/-- ★ **THE ROOTED FOREST AT A DETERMINING SET**: for `𝐁` read up to level `k` with at least one constrained bond, a rooted spanning forest of `T_η` with (F1) PREFIX∕ORIENTATION and (F2) ROOTS at
the constrained representatives — the two letters of `B15Prop1AxialGaugeSectionOfForest.exists_gaugeSection_of_forest`, verbatim — and (TREE) every other site hanging in it.
[cite: Balaban1985Variational, (4) p.278, (16)–(18) p.280; Balaban1985RegularSpaces, (1.14) p.78, (1.19) p.79; Balaban1988Convergent, (2.2) p.255] -/
theorem exists_rootedForest_detSet (𝔹 : DetSet P) (k : ℕ) (hne : ∃ j, j ≤ k ∧ ∃ c, c ∈ bondsOf (𝔹 j)) :
    ∃ path : Site P 0 → List (LStep P 0),
      (∀ x, ∀ s ∈ path x, ∃ x' x'' : Site P 0, path x'' = path x' ++ [s] ∧
        (s.fwd = true → s.bond.src = x' ∧ s.bond.tgt = x'') ∧ (s.fwd = false → s.bond.src = x'' ∧ s.bond.tgt = x')) ∧
      (∀ j, j ≤ k → ∀ c ∈ bondsOf (𝔹 j), path (embIter j c.src) = [] ∧ path (embIter j c.tgt) = []) ∧
      (∀ x : Site P 0, x ∉ {z : Site P 0 | ∃ j, j ≤ k ∧ ∃ c ∈ bondsOf (𝔹 j), (z = embIter j c.src ∨ z = embIter j c.tgt)} →
        ∃ (x' : Site P 0) (s : LStep P 0), path x = path x' ++ [s] ∧
          (s.fwd = true → s.bond.src = x' ∧ s.bond.tgt = x) ∧ (s.fwd = false → s.bond.src = x ∧ s.bond.tgt = x')) := by
  obtain ⟨j, hj, c, hc⟩ := hne
  obtain ⟨path, hroot, htree⟩ := exists_rootedForest
    {z : Site P 0 | ∃ j, j ≤ k ∧ ∃ c ∈ bondsOf (𝔹 j), (z = embIter j c.src ∨ z = embIter j c.tgt)} ⟨embIter j c.src, j, hj, c, hc, Or.inl rfl⟩
  exact ⟨path, forest_F1 hroot htree, fun j hj c hc => ⟨hroot _ ⟨j, hj, c, hc, Or.inl rfl⟩, hroot _ ⟨j, hj, c, hc, Or.inr rfl⟩⟩, htree⟩

/-- ★ **THE ROOTED FOREST AT THE RECORD's `𝐁_k(Z)`** (nonempty root set by the coverage letter `N12FlatHndRecordLetters.hcov_Bj`: the block tower of any site meets a member).
[cite: Balaban1988Convergent, (2.2) p.255, (2.13) pp.256-257; Balaban1985Variational, (4) p.278] -/
theorem exists_rootedForest_Bj {k M₁ : ℕ} {Z : Set (Site P 0)} (hk : k ≤ P.m + P.K) (hk1 : 1 ≤ k) (hM : 1 ≤ M₁) (hdiv : side P.L M₁ k ∣ P.sitesPerDir 0) :
    ∃ path : Site P 0 → List (LStep P 0),
      (∀ x, ∀ s ∈ path x, ∃ x' x'' : Site P 0, path x'' = path x' ++ [s] ∧
        (s.fwd = true → s.bond.src = x' ∧ s.bond.tgt = x'') ∧ (s.fwd = false → s.bond.src = x'' ∧ s.bond.tgt = x')) ∧
      (∀ j, j ≤ k → ∀ c ∈ bondsOf ((Bj M₁ Z k : DetSet P) j), path (embIter j c.src) = [] ∧ path (embIter j c.tgt) = []) ∧
      (∀ x : Site P 0, x ∉ {z : Site P 0 | ∃ j, j ≤ k ∧ ∃ c ∈ bondsOf ((Bj M₁ Z k : DetSet P) j), (z = embIter j c.src ∨ z = embIter j c.tgt)} →
        ∃ (x' : Site P 0) (s : LStep P 0), path x = path x' ++ [s] ∧
          (s.fwd = true → s.bond.src = x' ∧ s.bond.tgt = x) ∧ (s.fwd = false → s.bond.src = x ∧ s.bond.tgt = x')) := by
  obtain ⟨j, hj, hy⟩ := N12FlatHndRecordLetters.hcov_Bj hM hk1 hk hdiv (default : Site P 0)
  exact exists_rootedForest_detSet (Bj M₁ Z k) k ⟨j, hj, ⟨iterBlockOf j default, ⟨0, P.hd⟩⟩, Or.inl hy⟩

end Record

end Summit.QuantumFields.YangMills.BalabanUVNodes.N12RootedForest

end
/-- **Exponential decay of the leaf radial factor and of its derivative** on all of `(r₊, ∞)`:
given the horizon form (2.3) with `f` smooth on `(r₊ − η, ∞)` and the decay of `R`, `R'` on
`[r₊ + 1, ∞)` with rate `κ > 0` (and `Im ω ≥ 0`), there is `C'` with
`‖w(r)‖, ‖w'(r)‖ ≤ C' e^{−κr}` for all `r > r₊`, `w = ksRadial M a ω m R = e^{−iωr} f`
(near the horizon by continuity of `f`, `f'` on `[r₊, r₊ + 1]`; at infinity by
`‖e^{i(ω(t̄ − r) − mφ̄)}‖ ≤ e^{2Mr₋Im ω}` and the bound on its logarithmic derivative). This is
rendering deviation (iii) of `ShlapentokhRothman2014_unstableModeProfile`, proved. [folklore] -/
theorem exists_bound_ksRadial (hMa : Kerr.IsSubextremal M a) (hw : 0 ≤ w.im) {η C κ : ℝ}
    (hη : 0 < η) (hκ : 0 < κ) (hf : ContDiffOn ℝ ∞ f (Ioi (Kerr.rPlus M a - η)))
    (hRf : ∀ r ∈ Ioi (Kerr.rPlus M a), R r =
      Complex.exp (-(Complex.I * (w * ((Kerr.starTime M a r : ℝ) : ℂ) -
        (m : ℂ) * ((Kerr.starAngle M a r : ℝ) : ℂ)))) * f r)
    (hRd : DifferentiableOn ℝ R (Ioi (Kerr.rPlus M a)))
    (hdec : ∀ r : ℝ, Kerr.rPlus M a + 1 ≤ r →
      ‖R r‖ ≤ C * Real.exp (-(κ * r)) ∧ ‖deriv R r‖ ≤ C * Real.exp (-(κ * r))) :
    ∃ C' : ℝ, DifferentiableOn ℝ (ksRadial M a w m R) (Ioi (Kerr.rPlus M a)) ∧
      ∀ r ∈ Ioi (Kerr.rPlus M a), ‖ksRadial M a w m R r‖ ≤ C' * Real.exp (-(κ * r)) ∧
        ‖deriv (ksRadial M a w m R) r‖ ≤ C' * Real.exp (-(κ * r)) := by
  set rp : ℝ := Kerr.rPlus M a with hrp_def
  have hrp : 0 < rp := hMa.rPlus_pos
  -- the factor `e^{−iωr} f` and its derivative
  set g : ℝ → ℂ := fun r ↦ Complex.exp (-(Complex.I * w) * (r : ℂ)) * f r with hg_def
  have hsub : Ioi rp ⊆ Ioi (rp - η) := Ioi_subset_Ioi (by linarith)
  have hfd : ∀ r ∈ Ioi (rp - η), HasDerivAt f (deriv f r) r := fun r hr ↦
    ((hf.differentiableOn (by simp)).differentiableAt (Ioi_mem_nhds hr)).hasDerivAt
  have hE : ∀ r : ℝ, HasDerivAt (fun s : ℝ ↦ Complex.exp (-(Complex.I * w) * (s : ℂ)))
      (Complex.exp (-(Complex.I * w) * (r : ℂ)) * (-(Complex.I * w))) r := by
    intro r
    have h := ((hasDerivAt_id r).ofReal_comp.const_mul (-(Complex.I * w))).cexp
    simpa using h
  have hgd : ∀ r ∈ Ioi (rp - η), HasDerivAt g (Complex.exp (-(Complex.I * w) * (r : ℂ)) *
      (-(Complex.I * w)) * f r + Complex.exp (-(Complex.I * w) * (r : ℂ)) * deriv f r) r :=
    fun r hr ↦ (hE r).mul (hfd r hr)
  have hnormE : ∀ r : ℝ, ‖Complex.exp (-(Complex.I * w) * (r : ℂ))‖ = Real.exp (w.im * r) := by
    intro r
    rw [Complex.norm_exp]
    simp
  -- `ksRadial = g` on `(r₊, ∞)`
  have heq : EqOn (ksRadial M a w m R) g (Ioi rp) := fun r hr ↦ ksRadial_eq hRf hr
  have hdiff : DifferentiableOn ℝ (ksRadial M a w m R) (Ioi rp) := fun r hr ↦
    (((hgd r (hsub hr)).differentiableAt).congr_of_eventuallyEq
      (eventuallyEq_of_mem (Ioi_mem_nhds hr) heq)).differentiableWithinAt
  have hderiv : ∀ r ∈ Ioi rp, deriv (ksRadial M a w m R) r = deriv g r := fun r hr ↦
    (eventuallyEq_of_mem (Ioi_mem_nhds hr) heq).deriv_eq
  -- bounds for `f`, `f'` on `[r₊, r₊ + 1]`
  have hK : IsCompact (Icc rp (rp + 1)) := isCompact_Icc
  have hKsub : Icc rp (rp + 1) ⊆ Ioi (rp - η) := fun r hr ↦ lt_of_lt_of_le (by linarith) hr.1
  obtain ⟨F₀, hF₀⟩ := hK.exists_bound_of_continuousOn (hf.continuousOn.mono hKsub)
  obtain ⟨F₁, hF₁⟩ := hK.exists_bound_of_continuousOn
    ((hf.continuousOn_deriv_of_isOpen isOpen_Ioi (by simp)).mono hKsub)
  have hF₀0 : 0 ≤ F₀ := (norm_nonneg _).trans (hF₀ rp ⟨le_rfl, by linarith⟩)
  have hF₁0 : 0 ≤ F₁ := (norm_nonneg _).trans (hF₁ rp ⟨le_rfl, by linarith⟩)
  have hC0 : 0 ≤ C := by
    have h := (hdec (rp + 1) le_rfl).1
    exact le_of_mul_le_mul_right ((norm_nonneg _).trans h |> le_of_eq_of_le (by ring)) (Real.exp_pos _)
  -- the constants
  set A : ℝ := Real.exp (w.im * (rp + 1)) * Real.exp (κ * (rp + 1)) with hA
  set P₀ : ℝ := Real.exp (2 * M * Kerr.rMinus M a * w.im) with hP₀
  set D₀ : ℝ := 2 * M * ‖w‖ * (1 + rp) + |a * m| with hD₀
  have hM : 0 < M := hMa.pos
  have hA0 : 0 < A := by positivity
  have hP₀0 : 0 < P₀ := by positivity
  have hD₀0 : 0 ≤ D₀ :=
    add_nonneg (mul_nonneg (mul_nonneg (by positivity) (norm_nonneg w)) (by positivity)) (abs_nonneg _)
  set C' : ℝ := A * F₀ + A * (‖w‖ * F₀ + F₁) + P₀ * C * (D₀ + 1) with hC'
  have hC'1 : A * F₀ ≤ C' := by
    have : 0 ≤ A * (‖w‖ * F₀ + F₁) + P₀ * C * (D₀ + 1) := by positivity
    linarith
  have hC'2 : A * (‖w‖ * F₀ + F₁) ≤ C' := by
    have : 0 ≤ A * F₀ + P₀ * C * (D₀ + 1) := by positivity
    linarith
  have hC'3 : P₀ * C ≤ C' := by
    have : 0 ≤ A * F₀ + A * (‖w‖ * F₀ + F₁) + P₀ * C * D₀ := by positivity
    linarith
  have hC'4 : P₀ * C * (D₀ + 1) ≤ C' := by
    have : 0 ≤ A * F₀ + A * (‖w‖ * F₀ + F₁) := by positivity
    linarith
  refine ⟨C', hdiff, fun r hr ↦ ?_⟩
  have hr' : rp < r := hr
  have hr0 : 0 < r := hrp.trans hr'
  have hexp : 0 < Real.exp (-(κ * r)) := Real.exp_pos _
  rcases le_or_gt r (rp + 1) with hle | hgt
  · -- near the horizon: `r ∈ (r₊, r₊ + 1]`
    have hrK : r ∈ Icc rp (rp + 1) := ⟨hr'.le, hle⟩
    have hEA : Real.exp (w.im * r) ≤ A * Real.exp (-(κ * r)) := by
      rw [hA, mul_assoc, ← Real.exp_add, ← Real.exp_add, Real.exp_le_exp]
      nlinarith [mul_le_mul_of_nonneg_left hle hw, mul_le_mul_of_nonneg_left hle hκ.le]
    constructor
    · rw [heq hr, hg_def, norm_mul, hnormE]
      calc Real.exp (w.im * r) * ‖f r‖ ≤ A * Real.exp (-(κ * r)) * F₀ := by
            gcongr; exact hF₀ r hrK
        _ = A * F₀ * Real.exp (-(κ * r)) := by ring
        _ ≤ C' * Real.exp (-(κ * r)) := by gcongr
    · rw [hderiv r hr, (hgd r (hsub hr)).deriv]
      calc ‖Complex.exp (-(Complex.I * w) * (r : ℂ)) * (-(Complex.I * w)) * f r +
              Complex.exp (-(Complex.I * w) * (r : ℂ)) * deriv f r‖
          ≤ ‖Complex.exp (-(Complex.I * w) * (r : ℂ)) * (-(Complex.I * w)) * f r‖ +
              ‖Complex.exp (-(Complex.I * w) * (r : ℂ)) * deriv f r‖ := norm_add_le _ _
        _ = Real.exp (w.im * r) * (‖w‖ * ‖f r‖ + ‖deriv f r‖) := by
            rw [norm_mul, norm_mul, norm_mul, hnormE, norm_neg, norm_mul, Complex.norm_I, one_mul]
            ring
        _ ≤ A * Real.exp (-(κ * r)) * (‖w‖ * F₀ + F₁) := by
            gcongr
            · exact hF₀ r hrK
            · exact hF₁ r hrK
        _ = A * (‖w‖ * F₀ + F₁) * Real.exp (-(κ * r)) := by ring
        _ ≤ C' * Real.exp (-(κ * r)) := by gcongr
  · -- at infinity: `r ≥ r₊ + 1`
    have hge : rp + 1 ≤ r := hgt.le
    have hph : ‖ksPhase M a w m r‖ ≤ P₀ := norm_ksPhase_le hMa hw m hge
    have hRr := (hdec r hge).1
    have hR'r := (hdec r hge).2
    constructor
    · rw [ksRadial, norm_mul]
      calc ‖ksPhase M a w m r‖ * ‖R r‖ ≤ P₀ * (C * Real.exp (-(κ * r))) := by gcongr
        _ = P₀ * C * Real.exp (-(κ * r)) := by ring
        _ ≤ C' * Real.exp (-(κ * r)) := by gcongr
    · have hRd' : HasDerivAt R (deriv R r) r := (hRd.differentiableAt (Ioi_mem_nhds hr)).hasDerivAt
      have hprod := (hasDerivAt_ksPhase hMa w m hr').mul hRd'
      have hfun : ksRadial M a w m R = ksPhase M a w m * R := rfl
      rw [hfun, hprod.deriv]
      set FAC : ℂ := Complex.I * (w * (((r ^ 2 + a ^ 2) / Kerr.delta M a r - 1 : ℝ) : ℂ) -
        (m : ℂ) * ((a / Kerr.delta M a r : ℝ) : ℂ)) with hFAC
      have hfac : ‖FAC‖ ≤ D₀ := norm_phaseFactor_le hMa w m hge
      clear_value FAC
      calc ‖ksPhase M a w m r * FAC * R r + ksPhase M a w m r * deriv R r‖
          ≤ ‖ksPhase M a w m r * FAC * R r‖ + ‖ksPhase M a w m r * deriv R r‖ := norm_add_le _ _
        _ = ‖ksPhase M a w m r‖ * ‖FAC‖ * ‖R r‖ + ‖ksPhase M a w m r‖ * ‖deriv R r‖ := by
            rw [norm_mul, norm_mul, norm_mul]
        _ ≤ P₀ * D₀ * (C * Real.exp (-(κ * r))) + P₀ * (C * Real.exp (-(κ * r))) := by
            gcongr
        _ = P₀ * C * (D₀ + 1) * Real.exp (-(κ * r)) := by ring
        _ ≤ C' * Real.exp (-(κ * r)) := by gcongr

end Radial

/-! ### Glue, II: the leaf profile — smoothness, non-vanishing, decay -/

section Profile

variable {a r₀ : ℝ} {g : ℝ → ℂ} {Y : E3 → ℂ}

/-- **The leaf profile is `C^∞` on the slice `{r > r₀}`** when the radial factor is `C^∞` on
`(r₀, ∞)` and the angular factor is `C^∞` off the origin (`r(0, ·)` and `ℓ⃗(0, ·)` are smooth on
the slice, `|ℓ⃗| = 1`). Rendering deviation (i) of `ShlapentokhRothman2014_unstableModeProfile`, proved.
[folklore] -/
theorem contDiffOn_ksProfile (hg : ContDiffOn ℝ ∞ g (Ioi r₀)) (hY : ContDiffOn ℝ ∞ Y {n : E3 | n ≠ 0}) :
    ContDiffOn ℝ ∞ (ksProfile a g Y) (Kerr.slice a r₀) := by
  intro y hy
  have hr : 0 < Kerr.radius a (E4.ofTimeSpace 0 y) := Kerr.radius_pos_of_mem_slice hy
  have hr₀ : r₀ < Kerr.radius a (E4.ofTimeSpace 0 y) := Kerr.lt_radius_of_mem_slice hy
  have h1 : ContDiffAt ℝ ∞ (fun y : E3 ↦ Kerr.radius a (E4.ofTimeSpace 0 y)) y :=
    Kerr.contDiffAt_radius_slice hr
  have h2 : ContDiffAt ℝ ∞ g (Kerr.radius a (E4.ofTimeSpace 0 y)) :=
    hg.contDiffAt (Ioi_mem_nhds hr₀)
  have h3 : ContDiffAt ℝ ∞ (fun y : E3 ↦ Kerr.nullSpatial a (E4.ofTimeSpace 0 y)) y := by
    have h : ContDiffAt ℝ ∞ (fun y : E3 ↦ Kerr.nullVector a (E4.ofTimeSpace 0 y)) y :=
      (Kerr.contDiffAt_nullVector a hr (n := ∞)).comp y (E4.contDiff_ofTimeSpace 0).contDiffAt
    exact E4.spatial.contDiff.contDiffAt.comp y h
  have h4 : ContDiffAt ℝ ∞ Y (Kerr.nullSpatial a (E4.ofTimeSpace 0 y)) :=
    hY.contDiffAt (isOpen_ne.mem_nhds (Kerr.nullSpatial_slice_ne_zero hr))
  exact ((h2.comp y h1).mul (h4.comp y h3)).contDiffWithinAt

/-- **The leaf profile at a point with Kerr-star coordinates `(r, θ, φ*)`**:
`Φ(Y_a(r, θ, φ*)) = g(r) Y(n̂(θ, φ*))` (`r > 0`; `Kerr.radius_kerrStar`, `Kerr.nullSpatial_kerrStar`).
[folklore] -/
theorem ksProfile_kerrStar (a : ℝ) (g : ℝ → ℂ) (Y : E3 → ℂ) {r : ℝ} (hr : 0 < r) (θ φ : ℝ) :
    ksProfile a g Y (Kerr.kerrStar a r θ φ) = g r * Y (sphRadial θ φ) := by
  rw [ksProfile, Kerr.radius_kerrStar a hr, Kerr.nullSpatial_kerrStar a hr]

###

Task statement
Beginning with the line holding "(near the horizon" and ending with the line holding "r)) ∧ ‖deriv", write out the stretch of material above exactly; add no further lines.

Written reply
(near the horizon by continuity of `f`, `f'` on `[r₊, r₊ + 1]`; at infinity by
`‖e^{i(ω(t̄ − r) − mφ̄)}‖ ≤ e^{2Mr₋Im ω}` and the bound on its logarithmic derivative). This is
rendering deviation (iii) of `ShlapentokhRothman2014_unstableModeProfile`, proved. [folklore] -/
theorem exists_bound_ksRadial (hMa : Kerr.IsSubextremal M a) (hw : 0 ≤ w.im) {η C κ : ℝ}
    (hη : 0 < η) (hκ : 0 < κ) (hf : ContDiffOn ℝ ∞ f (Ioi (Kerr.rPlus M a - η)))
    (hRf : ∀ r ∈ Ioi (Kerr.rPlus M a), R r =
      Complex.exp (-(Complex.I * (w * ((Kerr.starTime M a r : ℝ) : ℂ) -
        (m : ℂ) * ((Kerr.starAngle M a r : ℝ) : ℂ)))) * f r)
    (hRd : DifferentiableOn ℝ R (Ioi (Kerr.rPlus M a)))
    (hdec : ∀ r : ℝ, Kerr.rPlus M a + 1 ≤ r →
      ‖R r‖ ≤ C * Real.exp (-(κ * r)) ∧ ‖deriv R r‖ ≤ C * Real.exp (-(κ * r))) :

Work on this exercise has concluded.